Monturiol built no more submarines but he invented a great many other items. The only one that brought any money to his family was a cigarette-rolling machine and even the proceeds from that device were largely stolen from him. Like many creative geniuses, he was unable to translate his work into money. “I don’t know how to do business, nor do I know how to win men over so that they will come to my aid,” he said. One Monturiol invention that was never funded was a sewing machine, a device that might have made him a fortune.

Monturiol Memorial in Barcelona (via

Even so, Monturiol was a man much admired in Catalonia. Songs and poems were written about him and his work and people were proud that he was Catalan. In 1873, during a brief republican period, Monturiol was elected as the Catalan deputy to the national assembly. On arriving in Madrid, Monturiol discovered that the new government was facing problems turning out stamps. There was no way to dry the glue on the back and drying machines would take months to procure. Monturiol sat down with the press workers and quickly they devised a device to dry the sheets of gummed stamp paper. The First Republic soon fell, however, and the monarchy was restored. 

By 1880, Monturial was reduced to earning a pittance as a clerk. He continued to be involved in large projects, though, such as a scheme to divert water from the Ter River to Barcelona. He died in 1885. Monturial’s friends and political allies announced an event to pay homage to Catalonia’s greatest inventor. The monarchy tried to ban the public event but it was held anyway, a week later. Four years after Monturiol’s death, Spanish naval officials came to understand the value of his submarines and, guided by his designs, built a new vessel that was propelled by electricity. Now the government decided to rehabilitate Monturiol’s memory and he was named a national hero, and is so thought of today. A film about Monturiol was made in 1993 that used replicas of Ictineo I and II. These now are displayed near Barcelona’s harbor.

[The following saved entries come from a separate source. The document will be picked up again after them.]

import Summits.CriticalPhenomena.PercolationContinuityZ3.Theorems.PercNearOneGluingNoHeavyPcintKernNFZ3S9Defs
import Summits.CriticalPhenomena.PercolationContinuityZ3.Theorems.PercNearOneGluingNoHeavyPcintWinKernelTree
import Summits.CriticalPhenomena.PercolationContinuityZ3.Theorems.PercNearOneGluingNoHeavyPcintWinKernelNFP
import HarnessLib

/-!
# PCINT lane, kernel check 38/82 of the B2r window certificate `d = 3`, memory 9 (8-step windows; 39168 first-use normal forms of 1679616 codes): 4 prefix blocks, 560 rows

Cell `prim-pcint`, seat `prim-pcint-2` (gen 2).  Collatz–Wielandt rows `10^5 · row ≤ 99999 · DEN · v` on the normal forms extending
each listed 5-step prefix (`WinK.nfCodesP`, `…PcintWinKernelNFP`; no global enumeration), by `decide +kernel` (`WinK.allB`;
table values from the search tree `WinK.KT.ofListF 13 tbl`, `…PcintWinKernelTree`; `maxHeartbeats 0`).  Does NOT build on p205010.
-/

namespace Summit.CriticalPhenomena.PercolationContinuityZ3.Theorems.Pcint.NFZ3S9

set_option maxHeartbeats 0 in
/-- The 140 rows of the normal forms extending the prefix `[((0 : Fin 3), true), ((1 : Fin 3), true), ((0 : Fin 3), false), ((0 : Fin 3), true), ((0 : Fin 3), true)]` (scan state 2) hold. [folklore] -/
theorem leaf_123 : (WinK.nfCodesP 3 8 2 [((0 : Fin 3), true), ((1 : Fin 3), true), ((0 : Fin 3), false), ((0 : Fin 3), true), ((0 : Fin 3), true)]).all (WinK.rowOKST 3 7 2486 9445 99999 (WinK.KT.ofListF 13 tbl) 17263) = true :=
  WinK.all_of_allB (fuel := 12) (by decide +kernel)

set_option maxHeartbeats 0 in
/-- The 140 rows of the normal forms extending the prefix `[((0 : Fin 3), true), ((1 : Fin 3), true), ((0 : Fin 3), false), ((0 : Fin 3), true), ((0 : Fin 3), false)]` (scan state 2) hold. [folklore] -/
theorem leaf_124 : (WinK.nfCodesP 3 8 2 [((0 : Fin 3), true), ((1 : Fin 3), true), ((0 : Fin 3), false), ((0 : Fin 3), true), ((0 : Fin 3), false)]).all (WinK.rowOKST 3 7 2486 9445 99999 (WinK.KT.ofListF 13 tbl) 17263) = true :=
  WinK.all_of_allB (fuel := 12) (by decide +kernel)

set_option maxHeartbeats 0 in
/-- The 140 rows of the normal forms extending the prefix `[((0 : Fin 3), true), ((1 : Fin 3), true), ((0 : Fin 3), false), ((0 : Fin 3), true), ((1 : Fin 3), true)]` (scan state 2) hold. [folklore] -/
theorem leaf_125 : (WinK.nfCodesP 3 8 2 [((0 : Fin 3), true), ((1 : Fin 3), true), ((0 : Fin 3), false), ((0 : Fin 3), true), ((1 : Fin 3), true)]).all (WinK.rowOKST 3 7 2486 9445 99999 (WinK.KT.ofListF 13 tbl) 17263) = true :=
  WinK.all_of_allB (fuel := 12) (by decide +kernel)

set_option maxHeartbeats 0 in
/-- The 140 rows of the normal forms extending the prefix `[((0 : Fin 3), true), ((1 : Fin 3), true), ((0 : Fin 3), false), ((0 : Fin 3), true), ((1 : Fin 3), false)]` (scan state 2) hold. [folklore] -/
theorem leaf_126 : (WinK.nfCodesP 3 8 2 [((0 : Fin 3), true), ((1 : Fin 3), true), ((0 : Fin 3), false), ((0 : Fin 3), true), ((1 : Fin 3), false)]).all (WinK.rowOKST 3 7 2486 9445 99999 (WinK.KT.ofListF 13 tbl) 17263) = true :=
  WinK.all_of_allB (fuel := 12) (by decide +kernel)

end Summit.CriticalPhenomena.PercolationContinuityZ3.Theorems.Pcint.NFZ3S9
/-- **The connected sum with a summand all of whose discs are equivalent is well defined up to
diffeomorphism, without orientation conventions** (Kervaire–Milnor, *Groups of homotopy
spheres I* (1963), §2, Lemma 2.1 with the unoriented disc theorem, Kosinski, *Differential
Manifolds* (1993), VI.(1.1) and III.(3.6); the mechanism behind "`X ♯ (S² × S²)` is well
defined", Wall 1964, §1). Let `M` be a connected Hausdorff `C^∞` manifold with an arbitrary
real model `IM` over the finite-dimensional disc space `E ≠ 0`, and `N` a Hausdorff manifold
(model `IN`, possibly over another vector space) in which ANY two discs `k, k' : E → N` are
related by a diffeomorphism, `g (k y) = k' y` for `‖y‖ ≤ 1` (hypothesis `hN`; e.g. `N`
connected with a reflection-equivariant disc, `discs_equivalent_of_equivariant_disc`). Then any
two connected sums `P`, `P'` of `M` and `N` in the tree's relational sense (for any models `IP`,
`IP'` over `E`) are diffeomorphic. Proof: the unoriented disc theorem in `M`
(`exists_diffeomorph_apply_disc_eq_or_reflect_of_model`, with a reflection `r`) gives
`F ∈ Diff(M)` with `F ∘ i₁ = i₁' ∘ ρ` on the unit ball, `ρ ∈ {1, r⁻¹}`; `hN` applied to
`(i₂, i₂' ∘ ρ)` gives `g ∈ Diff(N)` with `g ∘ i₂ = i₂' ∘ ρ`; so `P` is an open gluing of
`M ∖ {i₁' 0}`, `N ∖ {i₂' 0}` along Kervaire–Milnor's relation for `(i₁', i₂')`
(`connectedSumRel_iff_of_apply_disc_eq`), as is `P'`, and open gluings of the same data are
diffeomorphic (`IsOpenGluing.exists_diffeomorph_comp_eq`).
[cite: KervaireMilnorAnnals1963, §2, Lemma 2.1 (p. 505)]
[cite: Kosinski1993, Ch. VI §1, Thm (1.1)] -/
theorem nonempty_diffeomorph_of_isConnectedSum_of_discs_equivalent [ConnectedSpace M]
    (hE : finrank ℝ E ≠ 0) (r : E ≃ₗᵢ[ℝ] E)
    (hr : LinearMap.det (r.toLinearEquiv : E →ₗ[ℝ] E) < 0)
    (hN : ∀ k k' : E → N, Manifold.IsSmoothEmbedding 𝓘(ℝ, E) IN ∞ k →
      Manifold.IsSmoothEmbedding 𝓘(ℝ, E) IN ∞ k' →
        ∃ g : N ≃ₘ⟮IN, IN⟯ N, ∀ y : E, ‖y‖ ≤ 1 → g (k y) = k' y)
    (h : IsConnectedSum IP IM IN M N P) (h' : IsConnectedSum IP' IM IN M N P') :
    Nonempty (P ≃ₘ⟮IP, IP'⟯ P') := by
  obtain ⟨i₁, i₂, hi₁, hi₂, jA, jB, hA, hAo, hB, hBo, hU, hR⟩ := h
  obtain ⟨i₁', i₂', hi₁', hi₂', jA', jB', hA', hAo', hB', hBo', hU', hR'⟩ := h'
  -- the unoriented disc theorem in `M`, and the matching diffeomorphism of `N`
  obtain ⟨ρ, F, g, hF, hg⟩ : ∃ (ρ : E ≃ₗᵢ[ℝ] E) (F : M ≃ₘ⟮IM, IM⟯ M) (g : N ≃ₘ⟮IN, IN⟯ N),
      (∀ y : E, ‖y‖ ≤ 1 → F (i₁ y) = i₁' (ρ y)) ∧ (∀ y : E, ‖y‖ ≤ 1 → g (i₂ y) = i₂' (ρ y)) := by
    have hr' : LinearMap.det ((r.toContinuousLinearEquiv).toLinearEquiv : E →ₗ[ℝ] E) < 0 := hr
    obtain ⟨F, hF⟩ := exists_diffeomorph_apply_disc_eq_or_reflect_of_model hE hi₁ hi₁'
      r.toContinuousLinearEquiv hr'
    rcases hF with hF | hF
    · obtain ⟨g, hg⟩ := hN i₂ i₂' hi₂ hi₂'
      exact ⟨LinearIsometryEquiv.refl ℝ E, F, g, fun y hy => by simpa using hF y hy,
        fun y hy => by simpa using hg y hy⟩
    · have hi₂r : Manifold.IsSmoothEmbedding 𝓘(ℝ, E) IN ∞ (i₂' ∘ r.symm) :=
        hi₂'.comp_diffeomorph r.symm.toContinuousLinearEquiv.toDiffeomorph
      obtain ⟨g, hg⟩ := hN i₂ (i₂' ∘ r.symm) hi₂ hi₂r
      refine ⟨r.symm, F, g, fun y hy => ?_, fun y hy => hg y hy⟩
      have h1 : ‖r.symm y‖ ≤ 1 := by rw [r.symm.norm_map]; exact hy
      have h2 := hF (r.symm y) h1
      rw [show r.toContinuousLinearEquiv (r.symm y) = y from r.apply_symm_apply y] at h2
      exact h2
  -- the centres correspond
  have hF0 : F (i₁ 0) = i₁' 0 := by have := hF 0 (by simp); simpa using this
  have hg0 : g (i₂ 0) = i₂' 0 := by have := hg 0 (by simp); simpa using this
  -- restrictions of `F⁻¹`, `g⁻¹` to the punctured pieces
  obtain ⟨ψA, hψA⟩ := exists_diffeomorph_opens F.symm (puncture i₁') (puncture i₁) (fun x => by
    simp only [mem_puncture]
    rw [← hF0]
    exact ⟨fun h1 h2 => h1 (by rw [h2, F.symm_apply_apply]), fun h1 h2 => h1 (by
      rw [← F.apply_symm_apply x, h2])⟩)
  obtain ⟨ψB, hψB⟩ := exists_diffeomorph_opens g.symm (puncture i₂') (puncture i₂) (fun x => by
    simp only [mem_puncture]
    rw [← hg0]
    exact ⟨fun h1 h2 => h1 (by rw [h2, g.symm_apply_apply]), fun h1 h2 => h1 (by
      rw [← g.apply_symm_apply x, h2])⟩)
  -- `P` re-read as a gluing of the primed pieces
  set jA'' : ↥(puncture i₁') → P := jA ∘ ψA with hjA''_def
  set jB'' : ↥(puncture i₂') → P := jB ∘ ψB with hjB''_def
  have hA'' : Manifold.IsSmoothEmbedding IM IP ∞ jA'' := hA.comp_diffeomorph ψA
  have hB'' : Manifold.IsSmoothEmbedding IN IP ∞ jB'' := hB.comp_diffeomorph ψB
  have hrA : range jA'' = range jA := ψA.surjective.range_comp jA
  have hrB : range jB'' = range jB := ψB.surjective.range_comp jB
  have hAo'' : IsOpen (range jA'') := hrA ▸ hAo
  have hBo'' : IsOpen (range jB'') := hrB ▸ hBo
  have hU'' : range jA'' ∪ range jB'' = univ := by rw [hrA, hrB, hU]
  have hR'' : ∀ a b, jA'' a = jB'' b ↔ connectedSumRel i₁' i₂' a b := fun a b => by
    rw [show jA'' a = jA (ψA a) from rfl, show jB'' b = jB (ψB b) from rfl, hR]
    exact connectedSumRel_iff_of_apply_disc_eq F g ρ hF hg (ψA a) (ψB b) a b (hψA a) (hψB b)
  -- the comparison diffeomorphism
  obtain ⟨Ψ, -, -⟩ := IsOpenGluing.exists_diffeomorph_comp_eq hA'' hAo'' hB'' hBo'' hU'' hR''
    hA' hAo' hB' hBo' hU' hR'
  exact ⟨Ψ⟩
namespace Summit.NavierStokesRegularity.NavierStokesRegularity.Theorems.FiniteDissipationLiouville.TrappingMixed

open MeasureTheory Set Filter Topology Metric InnerProductSpace Function Real
open scoped RealInnerProductSpace ContDiff ENNReal Laplacian
open Literature.Analysis Literature.Analysis.FluidPDE
open Summit.NavierStokesRegularity.NavierStokesRegularity.Theorems
open Summit.NavierStokesRegularity.NavierStokesRegularity.Theorems.GaussianGap
open Summit.NavierStokesRegularity.NavierStokesRegularity.Theorems.SimilarityEnstrophy
open Summit.NavierStokesRegularity.NavierStokesRegularity.Theorems.SmallDissipationGap
open Summit.NavierStokesRegularity.NavierStokesRegularity.Theorems.FiniteDissipationLiouville.VorticityAmplitude
open Summit.NavierStokesRegularity.NavierStokesRegularity.Theorems.FiniteDissipationLiouville.Trapping

variable {C : ℝ} {V : ℝ → (EuclideanSpace ℝ (Fin 3)) → (EuclideanSpace ℝ (Fin 3))}

/-! ### The mixed slice-wise budget -/

section Slice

Matthew Stewart’s Monturiol’s Dream: The Extraordinary Story of the Submarine Inventor Who Wanted to Save the World is hard to find. (A Spanish version may be easier to locate). Two important sources for this article are: an interview with Matthew Stewart about his book and a long article produced by the Technical Institue of Barcelona in 2009, named by the Spanish government as The Year of Monturiol.